[Task brief]: Each line at or after the one containing "(coe_inlG L e dV hdV dW hdW" should be transcribed exactly, up to and including the final line of the data.

[Dataset entries]
┌────────
import Summits.HodgeConjecture.HodgeConjecture.Theorems.HLiu418DoubledWeilMirror
import Literature.NumberTheory.GelbartRogawski1991.DoubledWeilRepresentationUndoublingConj
import Literature.NumberTheory.Automorphic.Liu2021.Def411WeilCarriersDoubling
import HarnessLib

/-!
# Undoubling commutes with the scalar-conjugate mirror: `s(mpCongr ∘ (·)ᶜ ∘ sD ∘ (H′ = H)) = splittingCongr (mirrorSplitting (s(sD)))`

Cell `hodgecm-mathlib`, floor 0, programme P5 (`Cruxes/HLiu418/Lines/F0_AlbCm.lean`), crux item `stmt-HodgeConjecture-24832`; K-E3 lane, ROAD U
step (U3).  THEOREMS ONLY (no definition, no named fact, no instance, no `sorry`); rank-GENERIC (`N`, `M` arbitrary).

The complex-conjugate twin of ★ `undouble_relabel_comp_conjH` (`DoubledWeilRepresentationUndoublingConj`): for the doubled data at `dW` (source)
and `dW′` with `realDiagonal dW′ = −realDiagonal dW` (target), a `χ`-normalised `sD : H_{dW}(𝔸) →* Mp(𝕎^𝔻_{dW})ᶜᵒⁿᵗ` and its mirror
`sD′ := mpCongr ∘ (·)ᶜ ∘ sD ∘ (H_{dW′} = H_{dW})` (★ `HLiu418DoubledWeilMirror.isDoubledWeilRep_mirror_subgroupCongr`: `χ⁻¹`-normalised), the UNDOUBLED
splitting of `sD′` (Kudla's `s(g) ⊗ 1 = u(g ⊕ 1)`, ★ `undouble`) IS the pair-level mirror (★ `HodgeCM.WeilCoinv.mirrorSplitting`: `(s(g))ᶜ` re-typed
along `Gram(T_V, −T_W) = −Gram(T_V, T_W)`) of the undoubled splitting of `sD`, read at the data of `dW′` (★ `splittingCongr`):
**`undoubleHom sD′ = splittingCongr (mirrorSplitting (undoubleHom sD))`** (`undoubleHom_mirror`), by the uniqueness clause ★ `undouble_unique`:
(a) projections — compatibility of `splittingCongr ∘ mirrorSplitting ∘ undoubleHom` (★ `isCompatible_splittingCongr`, ★ `isCompatible_mirrorSplitting`,
★ `isCompatible_undoubleHom`); (b) operators — `ω(u′(g))(Φ₁ ⊠ Φ₂) = C ω(u(g)) C (Φ₁ ⊠ Φ₂)` (★ `omega_undoubleIdx_apply`, ★
`adelicMpCont.omega_adelicMpContConj_apply`, `C` commutes with re-indexing and `C (Φ₁ ⊠ Φ₂) = C Φ₁ ⊠ C Φ₂`), `= (C ω(s(g)) C Φ₁) ⊠ Φ₂`
(★ `omega_uD_tensorToSum`) `= ω(s̄(g)) Φ₁ ⊠ Φ₂`.

* §1 `conj_tensorToSum`, `omega_splittingCongr_mirrorSplitting_apply` (generic pair data), `subgroupCongr_inlG` (`(g ⊕ 1)` does not see the re-typing);
* §2 **`undouble_mirror`**, **`undoubleHom_mirror`**.

HC_CM is proved only modulo the 7 printed citations (+ declared floor-0 debt) until rung 0 closes; this file proves nothing about them.

## References
* [Kudla1994] S. Kudla, Israel J. Math. 87 (1994), §2 (doubled space, Siegel parabolic), §3 Thm. 3.1.
* [GelbartRogawski1991] S. Gelbart, J. Rogawski, Invent. Math. 105 (1991), §3.1 p. 454, §3.2 p. 457.
* [Li1992] J.-S. Li, J. reine angew. Math. 428 (1992), p. 181.  [MoeglinVignerasWaldspurger1987] LNM 1291, Chap. 2 II.1, Chap. 3 IV.
-/

set_option autoImplicit false
set_option linter.dupNamespace false

noncomputable section

open scoped Classical
open scoped Matrix ComplexConjugate
open NumberField IsDedekindDomain
open Literature.RepresentationTheory.HeisenbergGroup
open Literature.NumberTheory.Automorphic
open Literature.NumberTheory.Weil1964
open Literature.NumberTheory.GaloisRepresentations
open Literature.NumberTheory.GelbartRogawski1991 Literature.NumberTheory.GelbartRogawski1991.UnitaryDualPair
open Literature.NumberTheory.GelbartRogawski1991.GRConstruction
open Literature.NumberTheory.Automorphic.UnitaryGroup
open Literature.NumberTheory.Automorphic.Liu2021.Def411WeilCarriersDoubling (splittingCongr splittingCongr_rfl isCompatible_splittingCongr
  isCompatible_undoubleHom)
open HodgeCM.WeilCoinv (mirrorSplitting mirrorSplitting_apply adelicGram_neg)
open Summit.HodgeConjecture.HodgeConjecture.Cruxes.H413.WeilFinRepMirror (isSymm_neg isUnit_det_neg' neg_eq_map_neg isCompatible_mirrorSplitting)

namespace Summit.HodgeConjecture.HodgeConjecture.Cruxes.HLiu418.DoubledWeilMirror

/-! ## §1 Complex conjugation of pure tensors; the mirror splitting read along equal W-data; `(g ⊕ 1)` and the re-typing -/

section Generic

variable {F : Type} [Field F] [NumberField F]

/-- **`C (Φ₁ ⊠ Φ₂) = C Φ₁ ⊠ C Φ₂`** on `𝒮(𝔸^{ι₁ ⊔ ι₂})`. [cite: MoeglinVignerasWaldspurger1987, Chap. 2 II.1] -/
theorem conj_tensorToSum {ι₁ ι₂ : Type} [Fintype ι₁] [Fintype ι₂] (Φ₁ : piSchwartzBruhat F ι₁) (Φ₂ : piSchwartzBruhat F ι₂) :
    piSchwartzBruhatConj F (ι₁ ⊕ ι₂) (tensorToSum F ι₁ ι₂ Φ₁ Φ₂) =
      tensorToSum F ι₁ ι₂ (piSchwartzBruhatConj F ι₁ Φ₁) (piSchwartzBruhatConj F ι₂ Φ₂) :=
  Subtype.ext (funext fun x => by
    rw [piSchwartzBruhatConj_apply, coe_tensorToSum, coe_tensorToSum, boxTensor_apply, boxTensor_apply, map_mul,
      piSchwartzBruhatConj_apply, piSchwartzBruhatConj_apply])

variable (F) (E : Type) [Field E] [NumberField E] [Algebra F E] (c : E ≃ₐ[F] E) (N M : ℕ) {n : ℕ} (e : Fin N × Fin M ≃ Fin n)
  (JV : Matrix (Fin N) (Fin N) E) {JW : Matrix (Fin M) (Fin M) E} {TV : Matrix (Fin N) (Fin N) F} {TW : Matrix (Fin M) (Fin M) F}

set_option maxHeartbeats 1600000 in
/-- **the mirror splitting read along equal W-data, on Weil operators**: for `hT : −T_W = T_W₂`, `hJ : −J_W = J_W₂` and elements `g₂`, `g` of the big
groups at `J_W₂`, `J_W` with the SAME matrix, `ω_{Gram(T_V,T_W₂)}((splittingCongr hT hJ s̄) g₂) Φ = C (ω_{Gram(T_V,T_W)}(s g) (C Φ))`.
[cite: Li1992, p. 181] [cite: MoeglinVignerasWaldspurger1987, Chap. 2 II.1] -/
theorem omega_splittingCongr_mirrorSplitting_apply (s : adelicPair F E c N M JV JW →* adelicMpCont F (Fin n) (adelicGram F e TV TW))
    {TW₂ : Matrix (Fin M) (Fin M) F} {JW₂ : Matrix (Fin M) (Fin M) E} (hT : -TW = TW₂) (hJ : -JW = JW₂)
    (g₂ : adelicPair F E c N M JV JW₂) (g : adelicPair F E c N M JV JW)
    (hg : ((g₂ : adelicPair F E c N M JV JW₂) : GL (Fin N × Fin M) (AdeleRing (𝓞 E) E)) = (g : GL (Fin N × Fin M) (AdeleRing (𝓞 E) E)))
    (Φ : piSchwartzBruhat F (Fin n)) :
    adelicMpCont.omega F (Fin n) (adelicGram F e TV TW₂) (splittingCongr F E c N M e JV hT hJ (mirrorSplitting F E c N M e JV JW s) g₂) Φ =
      piSchwartzBruhatConj F (Fin n) (adelicMpCont.omega F (Fin n) (adelicGram F e TV TW) (s g) (piSchwartzBruhatConj F (Fin n) Φ)) := by
  subst hT hJ
  have hg' : (adelicPairNeg F E c N M JV JW).symm g₂ = g := Subtype.ext ((coe_adelicPairNeg_symm F E c N M JV JW g₂).trans hg)
  subst hg'
  rw [splittingCongr_rfl, mirrorSplitting_apply]
  exact (adelicMpCont.omega_mpCongr_apply (adelicGram_neg F N M e TV TW).symm _ Φ).trans
    (adelicMpCont.omega_adelicMpContConj_apply (s ((adelicPairNeg F E c N M JV JW).symm g₂)) Φ)

end Generic

variable (L : Type) [Field L] [NumberField L] [IsCMField L]
variable {N M n : ℕ} (e : Fin N × Fin M ≃ Fin n)
  (dV : Fin N → L) (hdV : ∀ i, IsCMField.complexConj L (dV i) = dV i) (hdV0 : ∀ i, dV i ≠ 0)
  (dW : Fin M → L) (hdW : ∀ i, IsCMField.complexConj L (dW i) = dW i) (hdW0 : ∀ i, dW i ≠ 0)
  (dW' : Fin M → L) (hdW' : ∀ i, IsCMField.complexConj L (dW' i) = dW' i) (hdW0' : ∀ i, dW' i ≠ 0)

section InlG

variable {L e dV hdV dW hdW dW' hdW'}

/-- `diag dW′ = −diag dW` when `realDiagonal dW′ = −realDiagonal dW`. [cite: Kudla1996, V.3] -/
theorem neg_diagonal_eq (hneg : realDiagonal L dW' hdW' = -realDiagonal L dW hdW) : -Matrix.diagonal dW = Matrix.diagonal dW' :=
  (diagonal_eq_neg hneg).symm

/-- **`(g ⊕ 1)` does not see the re-typing**: `(H_{dW′} = H_{dW}) (inlG_{dW′} g) = inlG_{dW} ((G₁′ = G₁) g)` (same matrices, ★ `coe_inlG`).
[cite: GelbartRogawski1991, §3.1 Prop. 3.1.1 p. 455 L1–2] -/
theorem subgroupCongr_inlG (hneg : realDiagonal L dW' hdW' = -realDiagonal L dW hdW)
    (g' : adelicPair (Fp L) L (IsCMField.complexConj L) N M (Matrix.diagonal dV) (Matrix.diagonal dW')) :
    (MulEquiv.subgroupCongr (HA_eq (e := e) (dV := dV) (hdV := hdV) hneg)).toMonoidHom (inlG L e dV hdV dW' hdW' g') =
      inlG L e dV hdV dW hdW (MulEquiv.subgroupCongr (adelicPair_eq (dV := dV) hneg) g') :=
  Subtype.ext ((MulEquiv.subgroupCongr_apply (HA_eq (e := e) (dV := dV) (hdV := hdV) hneg) _).trans
    ((coe_inlG L e dV hdV dW' hdW' g').trans
      ((congrArg (fun x : GL (Fin N × Fin M) (AdeleRing (𝓞 L) L) =>
          UnitaryGroup.reindexGL (e₂ (n := n)) (UnitaryGroup.blockDiagGL (UnitaryGroup.reindexGL e x, 1)))
        (MulEquiv.subgroupCongr_apply (adelicPair_eq (dV := dV) hneg) g').symm).trans
        (coe_inlG L e dV hdV dW hdW _).symm)))

end InlG

/-! ## §2 Undoubling commutes with the scalar-conjugate mirror -/

section Undouble

variable {L e dV hdV dW hdW dW' hdW'}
└────────
[Exercise result]:
        (coe_inlG L e dV hdV dW hdW _).symm)))

end InlG

/-! ## §2 Undoubling commutes with the scalar-conjugate mirror -/

section Undouble

variable {L e dV hdV dW hdW dW' hdW'}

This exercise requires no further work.